(Task objective): Transcribe each record as written.

===== Supplied records =====

import Literature.Computability.Complexity.CodeFPListKit
import Literature.Computability.Complexity.BitFormats
import Literature.Computability.Complexity.Williams2014StageAFP
import HarnessLib

/-!
# Typed polynomial time on codes: a string toolkit

Trunk T-CPLX-CORE, toolkit above `CodeFP.lean` / `CodeFPArith.lean` / `CodeFPListKit.lean` /
`CodeFPFinite.lean`: the string-level programmes a verifier parsing and emitting fixed-width
formats needs — `takeD` (truncate or pad to `k`, with `MachineA.falses_code` for the zeros), `slice` (bits `off … off+len-1`,
padded), `strFlatten` (concatenate a list of strings), `consBit`, `optStr` (an optional string as a
presence bit and a padded payload), `isZeroVal` (the binary value of a string is `0`), `getOpt`
(`l[i]?` for unary `i`) and `dedup` (Mathlib's `List.dedup`, last occurrences, as a fold over the
reversed list). Written for the App. D machine programmes
(`Literature.Barriers.PneNP.AkaviaEtAl2006_complMemAM`), independent of them. All proved.

## References

* S. Arora, B. Barak, *Computational Complexity: A Modern Approach*, CUP 2009, §1.2–1.3.
-/

namespace Literature.Computability.Complexity

open _root_.Computability

namespace CodeFP

variable {α : Type}

/-! ### Zeros, padding, slices -/

/-- **Truncate or pad to length `k`**: `(1ᵏ, s) ↦ s.takeD k false`. [cite: AroraBarak2009, §1.3] -/
theorem takeD : CodeFP (pairE unE strE) strE (fun p => p.2.takeD p.1 false) :=
  (strTake.comp ((fst _ _).pair (strAppend.comp ((snd _ _).pair (MachineA.falses_code.comp (fst _ _)))))).congr fun p => by
    simp only; rw [BitFormat.takeD_eq_take_append_replicate]

/-- **A padded slice**: `(1^off, 1^len, s) ↦ (s.drop off).takeD len false`. [cite: AroraBarak2009, §1.3] -/
theorem slice : CodeFP (pairE unE (pairE unE strE)) strE (fun p => (p.2.2.drop p.1).takeD p.2.1 false) :=
  takeD.comp ((snd _ _).fst'.pair (strDrop.comp ((fst _ _).pair (snd _ _).snd')))

/-! ### Concatenating strings, bits, options -/

/-- The total length of the items is at most the code length of the list. [folklore] -/
theorem length_flatten_le_length_rawE (l : List (List Bool)) : l.flatten.length ≤ (rawE strE l).length := by
  rw [length_rawE, List.length_flatten]
  induction l with
  | nil => simp
  | cons a l ih => simp only [List.map_cons, List.sum_cons]; have : (strE a).length = a.length := rfl; omega

/-- **Concatenation of a list of strings.** [cite: AroraBarak2009, §1.3] -/
theorem strFlatten : CodeFP (rawE strE) strE List.flatten := by
  have h := foldl₀ (eα := strE) (eβ := strE) (step := fun a acc => acc ++ a) (b₀ := [])
    (strAppend.comp ((snd _ _).pair (fst _ _))) Polynomial.X (fun l₁ l₂ => by
      rw [Polynomial.eval_X, List.foldl_append_eq_append_flatten]
      exact (length_flatten_le_length_rawE l₁).trans (by rw [rawE_append]; simp))
  exact h.congr fun l => by rw [List.foldl_append_eq_append_flatten]; rfl
where
  /-- `foldl (++)` is `flatten`. -/
  List.foldl_append_eq_append_flatten : ∀ (l : List (List Bool)) (acc : List Bool),
      l.foldl (fun acc a => acc ++ a) acc = acc ++ l.flatten
    | [], acc => by simp
    | a :: l, acc => by rw [List.foldl_cons, List.foldl_append_eq_append_flatten l, List.flatten_cons, List.append_assoc]

/-- **Prepend a bit.** [folklore] -/
theorem consBit : CodeFP (pairE bitE strE) strE (fun p => p.1 :: p.2) :=
  (strAppend.comp (((fst _ _).recodeOut (eγ := strE) (g' := fun p => [p.1]) fun _ => rfl).pair (snd _ _))).congr fun _ => rfl

/-- **An optional string as presence bit and padded payload**: `(1ⁿ, o) ↦ o.isSome :: (o.getD []).takeD n false`. [folklore] -/
theorem optStr : CodeFP (pairE unE (optE strE)) strE (fun p => p.2.isSome :: (p.2.getD []).takeD p.1 false) := by
  have hget : CodeFP (optE strE) strE (fun o => o.getD []) :=
    ((rawHeadD strE (d := []) rfl).comp (optToList strE)).congr fun o => by cases o <;> rfl
  exact consBit.comp (((optIsSome strE).comp (snd _ _)).pair (takeD.comp ((fst _ _).pair (hget.comp (snd _ _)))))

/-- **The binary value of a string is zero** (all bits `false`). [folklore] -/
theorem isZeroVal : CodeFP strE bitE (fun s => decide (bitsToNat s = 0)) :=
  natEq.comp (strVal.pair (const strE 0))

/-! ### Indexing and deduplication -/

/-- **`l[i]?` for unary `i`.** [cite: AroraBarak2009, §1.3] -/
theorem getOpt (eα : α → List Bool) : CodeFP (pairE unE (rawE eα)) (optE eα) (fun p => p.2[p.1]?) :=
  ((rawHead? eα).comp (rawDropUn eα)).congr fun p => by simp [List.head?_drop]

/-- Mathlib's `dedup` as a fold over the reversed list. [folklore] -/
theorem dedup_eq_foldl_reverse [DecidableEq α] (l : List α) :
    l.dedup = l.reverse.foldl (fun acc a => if a ∈ acc then acc else a :: acc) [] := by
  rw [List.foldl_reverse]
  induction l with
  | nil => rfl
  | cons a l ih =>
    rw [List.foldr_cons, ← ih]
    by_cases h : a ∈ l.dedup
    · rw [if_pos h, List.dedup_cons_of_mem' h]
    · rw [if_neg h, List.dedup_cons_of_notMem' h]

/-- The fold's accumulator is a sub-permutation of the folded list. [folklore] -/
theorem foldl_dedupStep_subperm [DecidableEq α] (l acc : List α) (hacc : acc.Nodup) :
    (l.foldl (fun acc a => if a ∈ acc then acc else a :: acc) acc).Subperm (acc ++ l) ∧
      (l.foldl (fun acc a => if a ∈ acc then acc else a :: acc) acc).Nodup := by
  induction l generalizing acc with
  | nil => simpa using ⟨List.Subperm.refl _, hacc⟩
  | cons a l ih =>
    rw [List.foldl_cons]
    by_cases h : a ∈ acc
    · rw [if_pos h]
      obtain ⟨h1, h2⟩ := ih acc hacc
      exact ⟨h1.trans ((List.sublist_cons_self a l).append_left acc).subperm, h2⟩
    · rw [if_neg h]
      obtain ⟨h1, h2⟩ := ih (a :: acc) (List.nodup_cons.2 ⟨h, hacc⟩)
      refine ⟨h1.trans ?_, h2⟩
      exact (List.perm_middle.symm.subperm)

/-- **Deduplication** (`List.dedup`, keeping last occurrences). [cite: AroraBarak2009, §1.3] -/
theorem dedup [DecidableEq α] (eα : α → List Bool) (he : Function.Injective eα) : CodeFP (rawE eα) (rawE eα) List.dedup := by
  have hstep : CodeFP (pairE eα (rawE eα)) (rawE eα) (fun t => if t.1 ∈ t.2 then t.2 else t.1 :: t.2) :=
    (ite (mem he) (snd _ _) (rawCons eα)).congr fun t => by
      by_cases hm : t.1 ∈ t.2 <;> simp [hm]
  have h := foldl₀ (eα := eα) (eβ := rawE eα) (step := fun a acc => if a ∈ acc then acc else a :: acc) (b₀ := [])
    hstep Polynomial.X (fun l₁ l₂ => by
      rw [Polynomial.eval_X]
      have hs := (foldl_dedupStep_subperm l₁ [] List.nodup_nil).1
      simp only [List.nil_append] at hs
      exact (length_rawE_le_of_subperm eα hs).trans (length_rawE_le_of_sublist eα (List.sublist_append_left l₁ l₂)))
  exact (h.comp (rawReverse eα)).congr fun l => (dedup_eq_foldl_reverse l).symm

end CodeFP

end Literature.Computability.Complexity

=====

(Expected output):
import Literature.Computability.Complexity.CodeFPListKit
import Literature.Computability.Complexity.BitFormats
import Literature.Computability.Complexity.Williams2014StageAFP
import HarnessLib

/-!
# Typed polynomial time on codes: a string toolkit

Trunk T-CPLX-CORE, toolkit above `CodeFP.lean` / `CodeFPArith.lean` / `CodeFPListKit.lean` /
`CodeFPFinite.lean`: the string-level programmes a verifier parsing and emitting fixed-width
formats needs — `takeD` (truncate or pad to `k`, with `MachineA.falses_code` for the zeros), `slice` (bits `off … off+len-1`,
padded), `strFlatten` (concatenate a list of strings), `consBit`, `optStr` (an optional string as a
presence bit and a padded payload), `isZeroVal` (the binary value of a string is `0`), `getOpt`
(`l[i]?` for unary `i`) and `dedup` (Mathlib's `List.dedup`, last occurrences, as a fold over the
reversed list). Written for the App. D machine programmes
(`Literature.Barriers.PneNP.AkaviaEtAl2006_complMemAM`), independent of them. All proved.

## References

* S. Arora, B. Barak, *Computational Complexity: A Modern Approach*, CUP 2009, §1.2–1.3.
-/

namespace Literature.Computability.Complexity

open _root_.Computability

namespace CodeFP

variable {α : Type}

/-! ### Zeros, padding, slices -/

/-- **Truncate or pad to length `k`**: `(1ᵏ, s) ↦ s.takeD k false`. [cite: AroraBarak2009, §1.3] -/
theorem takeD : CodeFP (pairE unE strE) strE (fun p => p.2.takeD p.1 false) :=
  (strTake.comp ((fst _ _).pair (strAppend.comp ((snd _ _).pair (MachineA.falses_code.comp (fst _ _)))))).congr fun p => by
    simp only; rw [BitFormat.takeD_eq_take_append_replicate]

/-- **A padded slice**: `(1^off, 1^len, s) ↦ (s.drop off).takeD len false`. [cite: AroraBarak2009, §1.3] -/
theorem slice : CodeFP (pairE unE (pairE unE strE)) strE (fun p => (p.2.2.drop p.1).takeD p.2.1 false) :=
  takeD.comp ((snd _ _).fst'.pair (strDrop.comp ((fst _ _).pair (snd _ _).snd')))

/-! ### Concatenating strings, bits, options -/

/-- The total length of the items is at most the code length of the list. [folklore] -/
theorem length_flatten_le_length_rawE (l : List (List Bool)) : l.flatten.length ≤ (rawE strE l).length := by
  rw [length_rawE, List.length_flatten]
  induction l with
  | nil => simp
  | cons a l ih => simp only [List.map_cons, List.sum_cons]; have : (strE a).length = a.length := rfl; omega

/-- **Concatenation of a list of strings.** [cite: AroraBarak2009, §1.3] -/
theorem strFlatten : CodeFP (rawE strE) strE List.flatten := by
  have h := foldl₀ (eα := strE) (eβ := strE) (step := fun a acc => acc ++ a) (b₀ := [])
    (strAppend.comp ((snd _ _).pair (fst _ _))) Polynomial.X (fun l₁ l₂ => by
      rw [Polynomial.eval_X, List.foldl_append_eq_append_flatten]
      exact (length_flatten_le_length_rawE l₁).trans (by rw [rawE_append]; simp))
  exact h.congr fun l => by rw [List.foldl_append_eq_append_flatten]; rfl
where
  /-- `foldl (++)` is `flatten`. -/
  List.foldl_append_eq_append_flatten : ∀ (l : List (List Bool)) (acc : List Bool),
      l.foldl (fun acc a => acc ++ a) acc = acc ++ l.flatten
    | [], acc => by simp
    | a :: l, acc => by rw [List.foldl_cons, List.foldl_append_eq_append_flatten l, List.flatten_cons, List.append_assoc]

/-- **Prepend a bit.** [folklore] -/
theorem consBit : CodeFP (pairE bitE strE) strE (fun p => p.1 :: p.2) :=
  (strAppend.comp (((fst _ _).recodeOut (eγ := strE) (g' := fun p => [p.1]) fun _ => rfl).pair (snd _ _))).congr fun _ => rfl

/-- **An optional string as presence bit and padded payload**: `(1ⁿ, o) ↦ o.isSome :: (o.getD []).takeD n false`. [folklore] -/
theorem optStr : CodeFP (pairE unE (optE strE)) strE (fun p => p.2.isSome :: (p.2.getD []).takeD p.1 false) := by
  have hget : CodeFP (optE strE) strE (fun o => o.getD []) :=
    ((rawHeadD strE (d := []) rfl).comp (optToList strE)).congr fun o => by cases o <;> rfl
  exact consBit.comp (((optIsSome strE).comp (snd _ _)).pair (takeD.comp ((fst _ _).pair (hget.comp (snd _ _)))))

/-- **The binary value of a string is zero** (all bits `false`). [folklore] -/
theorem isZeroVal : CodeFP strE bitE (fun s => decide (bitsToNat s = 0)) :=
  natEq.comp (strVal.pair (const strE 0))

/-! ### Indexing and deduplication -/

/-- **`l[i]?` for unary `i`.** [cite: AroraBarak2009, §1.3] -/
theorem getOpt (eα : α → List Bool) : CodeFP (pairE unE (rawE eα)) (optE eα) (fun p => p.2[p.1]?) :=
  ((rawHead? eα).comp (rawDropUn eα)).congr fun p => by simp [List.head?_drop]

/-- Mathlib's `dedup` as a fold over the reversed list. [folklore] -/
theorem dedup_eq_foldl_reverse [DecidableEq α] (l : List α) :
    l.dedup = l.reverse.foldl (fun acc a => if a ∈ acc then acc else a :: acc) [] := by
  rw [List.foldl_reverse]
  induction l with
  | nil => rfl
  | cons a l ih =>
    rw [List.foldr_cons, ← ih]
    by_cases h : a ∈ l.dedup
    · rw [if_pos h, List.dedup_cons_of_mem' h]
    · rw [if_neg h, List.dedup_cons_of_notMem' h]

/-- The fold's accumulator is a sub-permutation of the folded list. [folklore] -/
theorem foldl_dedupStep_subperm [DecidableEq α] (l acc : List α) (hacc : acc.Nodup) :
    (l.foldl (fun acc a => if a ∈ acc then acc else a :: acc) acc).Subperm (acc ++ l) ∧
      (l.foldl (fun acc a => if a ∈ acc then acc else a :: acc) acc).Nodup := by
  induction l generalizing acc with
  | nil => simpa using ⟨List.Subperm.refl _, hacc⟩
  | cons a l ih =>
    rw [List.foldl_cons]
    by_cases h : a ∈ acc
    · rw [if_pos h]
      obtain ⟨h1, h2⟩ := ih acc hacc
      exact ⟨h1.trans ((List.sublist_cons_self a l).append_left acc).subperm, h2⟩
    · rw [if_neg h]
      obtain ⟨h1, h2⟩ := ih (a :: acc) (List.nodup_cons.2 ⟨h, hacc⟩)
      refine ⟨h1.trans ?_, h2⟩
      exact (List.perm_middle.symm.subperm)

/-- **Deduplication** (`List.dedup`, keeping last occurrences). [cite: AroraBarak2009, §1.3] -/
theorem dedup [DecidableEq α] (eα : α → List Bool) (he : Function.Injective eα) : CodeFP (rawE eα) (rawE eα) List.dedup := by
  have hstep : CodeFP (pairE eα (rawE eα)) (rawE eα) (fun t => if t.1 ∈ t.2 then t.2 else t.1 :: t.2) :=
    (ite (mem he) (snd _ _) (rawCons eα)).congr fun t => by
      by_cases hm : t.1 ∈ t.2 <;> simp [hm]
  have h := foldl₀ (eα := eα) (eβ := rawE eα) (step := fun a acc => if a ∈ acc then acc else a :: acc) (b₀ := [])
    hstep Polynomial.X (fun l₁ l₂ => by
      rw [Polynomial.eval_X]
      have hs := (foldl_dedupStep_subperm l₁ [] List.nodup_nil).1
      simp only [List.nil_append] at hs
      exact (length_rawE_le_of_subperm eα hs).trans (length_rawE_le_of_sublist eα (List.sublist_append_left l₁ l₂)))
  exact (h.comp (rawReverse eα)).congr fun l => (dedup_eq_foldl_reverse l).symm

end CodeFP

end Literature.Computability.Complexity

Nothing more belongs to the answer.